== Problem requirements ==
Each line of the data below from the one holding "open Literature.NumberTheory.EllipticCurves" to the one holding "ε (τσ) • (τσ)", inclusive, is to be reproduced exactly; no other line belongs in the answer.

== Records to use ==

# # # # #

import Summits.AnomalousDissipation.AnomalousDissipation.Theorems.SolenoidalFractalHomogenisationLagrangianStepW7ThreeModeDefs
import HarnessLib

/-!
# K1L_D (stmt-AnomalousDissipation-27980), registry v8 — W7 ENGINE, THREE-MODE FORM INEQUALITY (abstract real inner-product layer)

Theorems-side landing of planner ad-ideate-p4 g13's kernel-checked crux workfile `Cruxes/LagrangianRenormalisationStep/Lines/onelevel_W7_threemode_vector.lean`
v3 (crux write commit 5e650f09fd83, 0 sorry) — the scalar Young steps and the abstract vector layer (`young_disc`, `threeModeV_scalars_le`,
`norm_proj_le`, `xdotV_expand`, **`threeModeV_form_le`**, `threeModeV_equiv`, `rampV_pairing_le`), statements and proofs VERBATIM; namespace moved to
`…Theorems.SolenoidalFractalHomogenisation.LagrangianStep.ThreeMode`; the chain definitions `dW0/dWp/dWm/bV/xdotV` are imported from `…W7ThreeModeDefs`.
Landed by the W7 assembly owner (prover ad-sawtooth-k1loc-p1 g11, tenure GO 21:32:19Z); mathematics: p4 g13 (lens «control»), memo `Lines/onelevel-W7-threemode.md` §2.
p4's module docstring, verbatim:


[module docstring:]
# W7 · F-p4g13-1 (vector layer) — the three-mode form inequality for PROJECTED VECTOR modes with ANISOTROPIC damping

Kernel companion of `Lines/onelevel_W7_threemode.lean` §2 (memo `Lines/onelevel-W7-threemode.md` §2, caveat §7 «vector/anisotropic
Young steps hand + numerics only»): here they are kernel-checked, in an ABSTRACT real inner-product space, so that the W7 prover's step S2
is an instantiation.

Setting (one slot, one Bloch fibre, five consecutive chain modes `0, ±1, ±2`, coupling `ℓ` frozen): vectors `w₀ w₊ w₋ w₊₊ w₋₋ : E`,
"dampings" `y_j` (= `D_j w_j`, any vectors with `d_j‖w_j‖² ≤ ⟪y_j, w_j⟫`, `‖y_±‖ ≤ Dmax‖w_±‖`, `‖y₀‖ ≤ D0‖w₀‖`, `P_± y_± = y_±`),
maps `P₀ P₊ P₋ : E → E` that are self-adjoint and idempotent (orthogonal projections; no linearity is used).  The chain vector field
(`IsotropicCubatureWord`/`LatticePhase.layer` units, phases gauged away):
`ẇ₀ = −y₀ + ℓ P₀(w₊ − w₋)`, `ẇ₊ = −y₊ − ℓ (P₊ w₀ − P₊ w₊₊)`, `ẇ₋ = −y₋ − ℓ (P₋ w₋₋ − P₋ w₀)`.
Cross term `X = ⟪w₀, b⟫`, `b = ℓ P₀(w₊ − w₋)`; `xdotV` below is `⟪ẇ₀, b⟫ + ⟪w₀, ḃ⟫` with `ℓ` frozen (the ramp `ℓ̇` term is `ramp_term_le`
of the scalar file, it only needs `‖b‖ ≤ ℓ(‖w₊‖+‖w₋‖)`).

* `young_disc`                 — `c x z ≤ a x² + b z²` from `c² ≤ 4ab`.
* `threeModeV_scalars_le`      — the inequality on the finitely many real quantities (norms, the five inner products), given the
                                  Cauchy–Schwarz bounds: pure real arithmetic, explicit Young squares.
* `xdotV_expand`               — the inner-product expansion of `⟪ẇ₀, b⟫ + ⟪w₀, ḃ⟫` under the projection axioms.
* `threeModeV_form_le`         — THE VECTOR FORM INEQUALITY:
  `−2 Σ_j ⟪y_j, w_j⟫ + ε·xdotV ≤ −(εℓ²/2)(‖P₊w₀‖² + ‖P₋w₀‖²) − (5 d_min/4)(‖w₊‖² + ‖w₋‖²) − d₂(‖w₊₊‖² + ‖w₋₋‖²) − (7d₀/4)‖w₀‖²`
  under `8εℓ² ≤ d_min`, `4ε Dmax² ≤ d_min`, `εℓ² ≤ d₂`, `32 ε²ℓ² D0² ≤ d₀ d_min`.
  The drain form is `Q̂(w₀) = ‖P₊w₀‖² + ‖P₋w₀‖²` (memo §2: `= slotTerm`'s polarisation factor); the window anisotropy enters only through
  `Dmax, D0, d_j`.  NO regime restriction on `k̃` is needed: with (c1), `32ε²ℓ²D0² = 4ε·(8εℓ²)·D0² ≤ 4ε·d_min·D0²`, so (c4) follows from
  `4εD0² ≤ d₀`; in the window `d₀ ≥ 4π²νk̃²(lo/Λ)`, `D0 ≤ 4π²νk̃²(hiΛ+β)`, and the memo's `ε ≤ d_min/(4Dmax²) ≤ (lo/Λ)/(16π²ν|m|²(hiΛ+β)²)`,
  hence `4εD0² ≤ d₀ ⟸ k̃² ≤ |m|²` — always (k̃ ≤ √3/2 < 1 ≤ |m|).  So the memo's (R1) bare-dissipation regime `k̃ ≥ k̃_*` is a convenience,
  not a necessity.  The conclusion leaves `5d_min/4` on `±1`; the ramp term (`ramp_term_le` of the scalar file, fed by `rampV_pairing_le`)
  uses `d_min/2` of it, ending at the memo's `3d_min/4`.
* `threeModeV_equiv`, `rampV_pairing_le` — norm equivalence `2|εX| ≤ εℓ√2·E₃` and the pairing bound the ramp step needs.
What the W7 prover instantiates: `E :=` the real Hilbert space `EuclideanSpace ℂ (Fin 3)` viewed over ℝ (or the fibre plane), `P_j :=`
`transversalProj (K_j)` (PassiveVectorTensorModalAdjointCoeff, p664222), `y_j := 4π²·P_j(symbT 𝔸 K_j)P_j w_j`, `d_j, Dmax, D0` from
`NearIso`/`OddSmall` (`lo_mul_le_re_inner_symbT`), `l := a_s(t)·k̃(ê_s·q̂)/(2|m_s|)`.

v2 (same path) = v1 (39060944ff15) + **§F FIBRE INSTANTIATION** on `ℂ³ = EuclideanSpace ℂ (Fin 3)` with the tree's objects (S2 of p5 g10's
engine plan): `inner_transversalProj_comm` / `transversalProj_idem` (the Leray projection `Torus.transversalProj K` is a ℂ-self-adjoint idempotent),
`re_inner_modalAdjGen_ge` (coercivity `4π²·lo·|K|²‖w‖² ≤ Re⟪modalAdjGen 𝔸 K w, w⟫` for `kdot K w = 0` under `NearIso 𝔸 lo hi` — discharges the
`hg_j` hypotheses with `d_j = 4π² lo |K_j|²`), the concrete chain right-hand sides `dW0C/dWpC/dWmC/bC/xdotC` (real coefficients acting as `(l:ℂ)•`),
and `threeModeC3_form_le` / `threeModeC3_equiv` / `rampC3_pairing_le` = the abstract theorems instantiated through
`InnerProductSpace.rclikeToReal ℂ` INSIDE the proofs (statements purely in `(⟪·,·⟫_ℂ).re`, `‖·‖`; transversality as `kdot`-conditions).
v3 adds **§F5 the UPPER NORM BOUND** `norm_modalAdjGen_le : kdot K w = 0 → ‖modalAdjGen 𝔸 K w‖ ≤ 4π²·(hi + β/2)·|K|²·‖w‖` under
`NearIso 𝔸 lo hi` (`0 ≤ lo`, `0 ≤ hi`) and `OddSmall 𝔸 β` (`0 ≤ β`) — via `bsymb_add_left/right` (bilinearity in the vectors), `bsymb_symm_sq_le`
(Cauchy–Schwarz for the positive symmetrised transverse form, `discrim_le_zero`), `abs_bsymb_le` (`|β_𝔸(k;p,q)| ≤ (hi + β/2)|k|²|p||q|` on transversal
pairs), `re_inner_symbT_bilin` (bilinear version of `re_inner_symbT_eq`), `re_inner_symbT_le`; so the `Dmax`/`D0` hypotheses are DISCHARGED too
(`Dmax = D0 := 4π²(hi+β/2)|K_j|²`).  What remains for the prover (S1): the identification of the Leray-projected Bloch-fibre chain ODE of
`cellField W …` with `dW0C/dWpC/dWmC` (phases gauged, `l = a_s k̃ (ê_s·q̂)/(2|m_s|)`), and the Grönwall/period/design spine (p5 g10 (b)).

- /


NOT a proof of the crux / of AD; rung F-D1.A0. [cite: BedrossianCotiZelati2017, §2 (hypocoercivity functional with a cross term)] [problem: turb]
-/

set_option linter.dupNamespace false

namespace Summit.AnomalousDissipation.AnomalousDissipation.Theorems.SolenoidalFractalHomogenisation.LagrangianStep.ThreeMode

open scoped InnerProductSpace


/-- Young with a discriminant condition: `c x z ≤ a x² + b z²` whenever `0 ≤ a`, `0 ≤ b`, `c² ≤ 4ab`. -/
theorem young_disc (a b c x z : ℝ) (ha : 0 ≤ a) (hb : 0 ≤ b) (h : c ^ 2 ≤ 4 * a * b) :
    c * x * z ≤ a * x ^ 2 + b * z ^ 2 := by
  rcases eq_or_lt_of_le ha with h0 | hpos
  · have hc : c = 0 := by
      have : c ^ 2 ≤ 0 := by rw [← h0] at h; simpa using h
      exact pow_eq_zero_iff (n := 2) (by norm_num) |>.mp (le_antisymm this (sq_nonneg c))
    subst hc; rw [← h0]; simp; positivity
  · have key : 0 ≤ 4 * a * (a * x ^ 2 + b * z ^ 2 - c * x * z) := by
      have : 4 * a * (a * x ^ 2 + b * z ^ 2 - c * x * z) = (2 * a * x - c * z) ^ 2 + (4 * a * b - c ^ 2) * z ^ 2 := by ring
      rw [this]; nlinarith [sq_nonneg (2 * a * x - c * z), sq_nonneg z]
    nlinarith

# # # # #

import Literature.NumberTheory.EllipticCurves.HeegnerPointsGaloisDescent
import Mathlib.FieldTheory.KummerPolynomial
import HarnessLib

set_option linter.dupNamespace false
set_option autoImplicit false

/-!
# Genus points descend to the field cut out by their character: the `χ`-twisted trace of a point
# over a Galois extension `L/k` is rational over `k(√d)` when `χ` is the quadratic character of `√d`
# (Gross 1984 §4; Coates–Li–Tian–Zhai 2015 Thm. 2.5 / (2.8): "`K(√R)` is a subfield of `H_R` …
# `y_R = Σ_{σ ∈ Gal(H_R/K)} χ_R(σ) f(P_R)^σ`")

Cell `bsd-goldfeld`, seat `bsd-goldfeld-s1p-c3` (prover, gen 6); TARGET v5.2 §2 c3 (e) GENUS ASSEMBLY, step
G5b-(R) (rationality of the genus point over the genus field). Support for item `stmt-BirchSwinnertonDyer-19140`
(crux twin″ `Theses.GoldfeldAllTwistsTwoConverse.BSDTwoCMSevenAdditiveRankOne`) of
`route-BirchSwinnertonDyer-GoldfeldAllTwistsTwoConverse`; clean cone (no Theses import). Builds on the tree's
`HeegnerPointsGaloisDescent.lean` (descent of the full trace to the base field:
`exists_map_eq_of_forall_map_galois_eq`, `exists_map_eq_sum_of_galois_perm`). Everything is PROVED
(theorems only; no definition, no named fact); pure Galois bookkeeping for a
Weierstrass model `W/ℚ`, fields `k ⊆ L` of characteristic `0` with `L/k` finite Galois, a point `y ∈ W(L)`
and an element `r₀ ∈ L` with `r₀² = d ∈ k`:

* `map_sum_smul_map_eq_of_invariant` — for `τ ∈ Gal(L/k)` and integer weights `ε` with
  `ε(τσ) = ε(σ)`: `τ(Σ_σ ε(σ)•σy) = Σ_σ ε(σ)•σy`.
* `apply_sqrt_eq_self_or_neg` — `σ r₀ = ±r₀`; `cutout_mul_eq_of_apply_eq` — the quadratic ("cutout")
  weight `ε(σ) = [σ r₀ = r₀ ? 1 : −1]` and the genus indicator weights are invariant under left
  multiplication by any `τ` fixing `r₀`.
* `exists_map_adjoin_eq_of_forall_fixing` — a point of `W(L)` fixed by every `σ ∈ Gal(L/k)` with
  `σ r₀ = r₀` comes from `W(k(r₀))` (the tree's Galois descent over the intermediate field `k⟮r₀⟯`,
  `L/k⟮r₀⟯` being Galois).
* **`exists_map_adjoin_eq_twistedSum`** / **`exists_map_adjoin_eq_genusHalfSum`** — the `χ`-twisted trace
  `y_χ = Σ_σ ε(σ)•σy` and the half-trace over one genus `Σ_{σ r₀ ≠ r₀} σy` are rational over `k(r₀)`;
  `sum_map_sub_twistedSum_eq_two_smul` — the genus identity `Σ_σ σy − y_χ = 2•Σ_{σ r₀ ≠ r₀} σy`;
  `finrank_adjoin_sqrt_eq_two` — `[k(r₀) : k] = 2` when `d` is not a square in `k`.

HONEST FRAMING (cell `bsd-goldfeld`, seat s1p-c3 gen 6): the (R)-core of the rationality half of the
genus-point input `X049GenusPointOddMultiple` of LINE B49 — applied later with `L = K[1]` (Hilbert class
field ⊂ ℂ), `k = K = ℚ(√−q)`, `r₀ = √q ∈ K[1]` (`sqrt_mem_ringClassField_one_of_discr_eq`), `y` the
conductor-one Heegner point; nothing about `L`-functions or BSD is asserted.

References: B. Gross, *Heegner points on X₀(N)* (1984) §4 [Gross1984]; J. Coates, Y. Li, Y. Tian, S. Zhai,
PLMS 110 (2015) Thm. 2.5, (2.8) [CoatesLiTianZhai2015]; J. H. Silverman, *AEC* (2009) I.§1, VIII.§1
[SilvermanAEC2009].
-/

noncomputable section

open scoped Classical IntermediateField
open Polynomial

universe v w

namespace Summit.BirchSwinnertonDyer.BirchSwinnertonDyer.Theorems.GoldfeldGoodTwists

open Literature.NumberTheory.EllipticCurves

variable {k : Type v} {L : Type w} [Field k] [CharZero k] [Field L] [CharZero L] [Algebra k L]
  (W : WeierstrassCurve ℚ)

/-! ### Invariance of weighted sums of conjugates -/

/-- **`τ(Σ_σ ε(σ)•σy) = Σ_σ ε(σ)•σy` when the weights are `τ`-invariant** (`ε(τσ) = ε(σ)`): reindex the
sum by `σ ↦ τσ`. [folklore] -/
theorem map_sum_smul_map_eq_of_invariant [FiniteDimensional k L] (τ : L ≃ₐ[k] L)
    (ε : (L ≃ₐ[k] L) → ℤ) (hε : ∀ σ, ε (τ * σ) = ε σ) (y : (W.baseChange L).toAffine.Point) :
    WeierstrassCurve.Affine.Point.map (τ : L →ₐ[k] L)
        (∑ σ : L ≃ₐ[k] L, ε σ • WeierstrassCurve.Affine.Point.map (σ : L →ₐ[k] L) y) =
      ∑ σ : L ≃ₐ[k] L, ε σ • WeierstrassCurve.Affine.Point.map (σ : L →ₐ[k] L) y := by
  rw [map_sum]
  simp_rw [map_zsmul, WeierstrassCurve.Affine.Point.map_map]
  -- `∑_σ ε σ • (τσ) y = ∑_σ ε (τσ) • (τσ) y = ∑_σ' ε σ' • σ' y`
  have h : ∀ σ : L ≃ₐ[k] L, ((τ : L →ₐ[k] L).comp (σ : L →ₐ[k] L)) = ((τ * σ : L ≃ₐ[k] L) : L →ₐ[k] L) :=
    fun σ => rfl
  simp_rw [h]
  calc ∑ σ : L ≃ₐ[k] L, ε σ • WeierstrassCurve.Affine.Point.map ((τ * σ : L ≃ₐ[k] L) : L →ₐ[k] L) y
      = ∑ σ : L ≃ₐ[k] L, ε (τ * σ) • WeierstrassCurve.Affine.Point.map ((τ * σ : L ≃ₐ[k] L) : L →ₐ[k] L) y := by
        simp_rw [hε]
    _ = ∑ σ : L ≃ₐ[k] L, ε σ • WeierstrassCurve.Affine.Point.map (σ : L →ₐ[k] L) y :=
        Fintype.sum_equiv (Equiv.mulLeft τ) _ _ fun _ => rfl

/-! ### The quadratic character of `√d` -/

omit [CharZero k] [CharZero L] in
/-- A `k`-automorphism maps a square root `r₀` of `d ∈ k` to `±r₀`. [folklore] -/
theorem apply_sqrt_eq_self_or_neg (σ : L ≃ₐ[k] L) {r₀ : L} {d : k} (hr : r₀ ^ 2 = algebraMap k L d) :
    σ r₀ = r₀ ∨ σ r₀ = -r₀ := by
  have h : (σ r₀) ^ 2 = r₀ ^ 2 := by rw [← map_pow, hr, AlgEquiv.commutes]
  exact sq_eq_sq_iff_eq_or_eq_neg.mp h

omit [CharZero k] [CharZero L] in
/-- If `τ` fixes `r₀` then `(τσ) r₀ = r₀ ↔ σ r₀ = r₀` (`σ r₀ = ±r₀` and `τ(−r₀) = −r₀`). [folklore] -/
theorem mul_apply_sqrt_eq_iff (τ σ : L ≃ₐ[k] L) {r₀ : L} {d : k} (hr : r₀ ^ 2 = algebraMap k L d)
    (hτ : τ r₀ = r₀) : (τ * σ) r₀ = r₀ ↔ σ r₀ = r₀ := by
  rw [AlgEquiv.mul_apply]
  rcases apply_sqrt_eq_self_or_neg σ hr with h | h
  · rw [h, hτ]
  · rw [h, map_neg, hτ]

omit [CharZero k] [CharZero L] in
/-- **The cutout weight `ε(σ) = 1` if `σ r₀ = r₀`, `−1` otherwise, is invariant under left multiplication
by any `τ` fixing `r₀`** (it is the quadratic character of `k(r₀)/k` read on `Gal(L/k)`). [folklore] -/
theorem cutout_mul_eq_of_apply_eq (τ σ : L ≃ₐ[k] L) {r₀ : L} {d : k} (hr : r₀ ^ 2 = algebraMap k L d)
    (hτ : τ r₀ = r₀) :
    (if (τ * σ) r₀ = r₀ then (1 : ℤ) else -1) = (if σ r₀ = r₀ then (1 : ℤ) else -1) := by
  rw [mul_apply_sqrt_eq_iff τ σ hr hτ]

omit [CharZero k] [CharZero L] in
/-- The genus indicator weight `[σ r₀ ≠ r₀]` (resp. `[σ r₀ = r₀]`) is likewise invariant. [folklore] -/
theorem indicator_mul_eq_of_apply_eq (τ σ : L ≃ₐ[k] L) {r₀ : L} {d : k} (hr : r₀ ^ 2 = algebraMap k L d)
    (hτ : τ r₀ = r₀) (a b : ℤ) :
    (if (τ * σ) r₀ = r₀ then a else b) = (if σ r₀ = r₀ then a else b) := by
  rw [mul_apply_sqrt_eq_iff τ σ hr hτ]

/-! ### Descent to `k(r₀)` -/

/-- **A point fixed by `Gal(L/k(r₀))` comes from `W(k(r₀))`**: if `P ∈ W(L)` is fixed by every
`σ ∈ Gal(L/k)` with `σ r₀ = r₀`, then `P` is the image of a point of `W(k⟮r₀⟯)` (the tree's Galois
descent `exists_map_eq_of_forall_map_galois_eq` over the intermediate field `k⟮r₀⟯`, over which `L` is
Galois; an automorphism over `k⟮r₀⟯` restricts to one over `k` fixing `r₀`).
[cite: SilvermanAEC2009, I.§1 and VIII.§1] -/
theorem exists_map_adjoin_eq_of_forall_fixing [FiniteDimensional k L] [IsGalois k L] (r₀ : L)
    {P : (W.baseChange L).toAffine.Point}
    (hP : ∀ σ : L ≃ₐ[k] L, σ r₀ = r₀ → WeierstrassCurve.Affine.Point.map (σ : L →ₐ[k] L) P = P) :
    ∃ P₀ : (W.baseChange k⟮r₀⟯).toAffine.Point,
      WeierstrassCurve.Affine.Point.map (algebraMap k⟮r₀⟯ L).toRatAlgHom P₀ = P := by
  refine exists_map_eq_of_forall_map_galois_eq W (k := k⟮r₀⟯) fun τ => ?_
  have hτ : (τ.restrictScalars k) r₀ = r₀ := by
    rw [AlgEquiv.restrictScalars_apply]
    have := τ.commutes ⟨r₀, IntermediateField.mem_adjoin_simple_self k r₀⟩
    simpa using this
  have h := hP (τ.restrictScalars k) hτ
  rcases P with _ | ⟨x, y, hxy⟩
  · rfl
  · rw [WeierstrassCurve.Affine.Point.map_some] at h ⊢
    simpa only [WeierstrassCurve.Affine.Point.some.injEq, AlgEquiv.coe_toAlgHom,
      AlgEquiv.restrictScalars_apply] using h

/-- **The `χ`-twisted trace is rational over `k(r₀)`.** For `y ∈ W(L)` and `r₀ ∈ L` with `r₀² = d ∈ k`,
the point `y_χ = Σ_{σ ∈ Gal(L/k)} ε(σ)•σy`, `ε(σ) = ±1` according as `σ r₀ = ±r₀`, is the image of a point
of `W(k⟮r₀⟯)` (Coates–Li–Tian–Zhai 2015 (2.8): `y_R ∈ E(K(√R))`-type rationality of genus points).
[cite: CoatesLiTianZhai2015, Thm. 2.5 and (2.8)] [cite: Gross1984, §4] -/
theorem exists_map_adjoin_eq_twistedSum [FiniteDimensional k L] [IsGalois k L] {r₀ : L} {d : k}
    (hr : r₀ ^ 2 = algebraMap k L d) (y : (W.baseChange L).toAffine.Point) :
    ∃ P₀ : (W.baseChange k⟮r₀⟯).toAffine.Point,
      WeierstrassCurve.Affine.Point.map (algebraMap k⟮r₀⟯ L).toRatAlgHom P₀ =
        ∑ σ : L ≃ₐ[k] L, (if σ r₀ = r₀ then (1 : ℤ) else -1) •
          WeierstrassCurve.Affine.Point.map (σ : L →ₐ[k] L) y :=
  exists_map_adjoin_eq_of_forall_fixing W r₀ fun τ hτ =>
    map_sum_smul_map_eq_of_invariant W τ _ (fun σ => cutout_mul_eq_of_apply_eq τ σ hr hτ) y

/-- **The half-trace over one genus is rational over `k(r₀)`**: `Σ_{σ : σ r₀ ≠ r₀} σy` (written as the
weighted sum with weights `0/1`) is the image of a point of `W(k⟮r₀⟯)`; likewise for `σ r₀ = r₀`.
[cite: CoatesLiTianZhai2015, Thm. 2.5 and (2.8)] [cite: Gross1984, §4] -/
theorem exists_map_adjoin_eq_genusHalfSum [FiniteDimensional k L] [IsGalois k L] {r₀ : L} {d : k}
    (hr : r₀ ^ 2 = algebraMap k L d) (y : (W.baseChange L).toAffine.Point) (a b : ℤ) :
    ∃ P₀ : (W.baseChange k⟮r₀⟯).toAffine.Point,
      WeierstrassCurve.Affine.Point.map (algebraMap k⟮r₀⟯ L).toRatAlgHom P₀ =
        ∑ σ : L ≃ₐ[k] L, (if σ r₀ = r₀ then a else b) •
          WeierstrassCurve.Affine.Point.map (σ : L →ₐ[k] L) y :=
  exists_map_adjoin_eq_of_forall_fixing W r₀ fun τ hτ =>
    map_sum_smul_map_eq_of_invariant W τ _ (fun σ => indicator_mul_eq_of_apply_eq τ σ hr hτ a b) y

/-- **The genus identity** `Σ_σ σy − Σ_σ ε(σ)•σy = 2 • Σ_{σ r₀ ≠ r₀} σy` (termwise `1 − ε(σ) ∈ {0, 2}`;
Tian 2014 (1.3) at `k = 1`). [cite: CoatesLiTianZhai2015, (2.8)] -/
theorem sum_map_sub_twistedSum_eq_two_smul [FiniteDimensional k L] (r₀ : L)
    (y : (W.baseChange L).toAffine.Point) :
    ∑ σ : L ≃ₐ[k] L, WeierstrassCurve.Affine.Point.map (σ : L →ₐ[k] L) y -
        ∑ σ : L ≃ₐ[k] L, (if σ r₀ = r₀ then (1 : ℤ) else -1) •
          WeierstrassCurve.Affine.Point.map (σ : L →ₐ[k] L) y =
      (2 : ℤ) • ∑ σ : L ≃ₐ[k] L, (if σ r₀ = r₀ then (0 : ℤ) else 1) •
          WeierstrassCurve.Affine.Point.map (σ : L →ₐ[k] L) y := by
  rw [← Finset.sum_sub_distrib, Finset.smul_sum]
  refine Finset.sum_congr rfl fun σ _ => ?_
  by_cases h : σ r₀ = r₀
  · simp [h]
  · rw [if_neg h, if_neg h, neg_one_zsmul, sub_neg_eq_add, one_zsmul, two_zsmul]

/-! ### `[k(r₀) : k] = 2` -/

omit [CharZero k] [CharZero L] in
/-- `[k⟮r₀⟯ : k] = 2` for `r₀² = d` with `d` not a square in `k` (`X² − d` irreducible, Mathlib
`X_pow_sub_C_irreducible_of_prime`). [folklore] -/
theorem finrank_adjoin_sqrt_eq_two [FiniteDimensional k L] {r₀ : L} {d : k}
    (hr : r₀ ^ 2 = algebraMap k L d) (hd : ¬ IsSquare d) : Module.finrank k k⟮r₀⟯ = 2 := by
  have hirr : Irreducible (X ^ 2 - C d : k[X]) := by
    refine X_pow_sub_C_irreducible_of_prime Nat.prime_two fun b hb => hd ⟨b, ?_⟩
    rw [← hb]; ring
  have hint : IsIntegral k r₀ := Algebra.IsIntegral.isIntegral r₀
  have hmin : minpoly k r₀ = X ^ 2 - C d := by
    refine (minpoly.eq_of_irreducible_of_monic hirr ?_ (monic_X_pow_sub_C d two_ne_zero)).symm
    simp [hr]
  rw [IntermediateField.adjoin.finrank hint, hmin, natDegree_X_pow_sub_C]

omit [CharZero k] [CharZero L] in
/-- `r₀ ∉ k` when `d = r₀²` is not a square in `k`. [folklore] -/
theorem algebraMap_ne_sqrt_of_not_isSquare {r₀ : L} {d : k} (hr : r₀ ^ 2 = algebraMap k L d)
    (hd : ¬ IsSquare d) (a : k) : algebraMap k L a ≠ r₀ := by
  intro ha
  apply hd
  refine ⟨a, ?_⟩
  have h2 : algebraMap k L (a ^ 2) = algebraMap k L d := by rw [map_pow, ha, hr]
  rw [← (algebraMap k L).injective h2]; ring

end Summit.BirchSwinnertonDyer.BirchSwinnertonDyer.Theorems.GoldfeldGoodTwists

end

# # # # #

== Answer to this task ==
open Literature.NumberTheory.EllipticCurves

variable {k : Type v} {L : Type w} [Field k] [CharZero k] [Field L] [CharZero L] [Algebra k L]
  (W : WeierstrassCurve ℚ)

/-! ### Invariance of weighted sums of conjugates -/

/-- **`τ(Σ_σ ε(σ)•σy) = Σ_σ ε(σ)•σy` when the weights are `τ`-invariant** (`ε(τσ) = ε(σ)`): reindex the
sum by `σ ↦ τσ`. [folklore] -/
theorem map_sum_smul_map_eq_of_invariant [FiniteDimensional k L] (τ : L ≃ₐ[k] L)
    (ε : (L ≃ₐ[k] L) → ℤ) (hε : ∀ σ, ε (τ * σ) = ε σ) (y : (W.baseChange L).toAffine.Point) :
    WeierstrassCurve.Affine.Point.map (τ : L →ₐ[k] L)
        (∑ σ : L ≃ₐ[k] L, ε σ • WeierstrassCurve.Affine.Point.map (σ : L →ₐ[k] L) y) =
      ∑ σ : L ≃ₐ[k] L, ε σ • WeierstrassCurve.Affine.Point.map (σ : L →ₐ[k] L) y := by
  rw [map_sum]
  simp_rw [map_zsmul, WeierstrassCurve.Affine.Point.map_map]
  -- `∑_σ ε σ • (τσ) y = ∑_σ ε (τσ) • (τσ) y = ∑_σ' ε σ' • σ' y`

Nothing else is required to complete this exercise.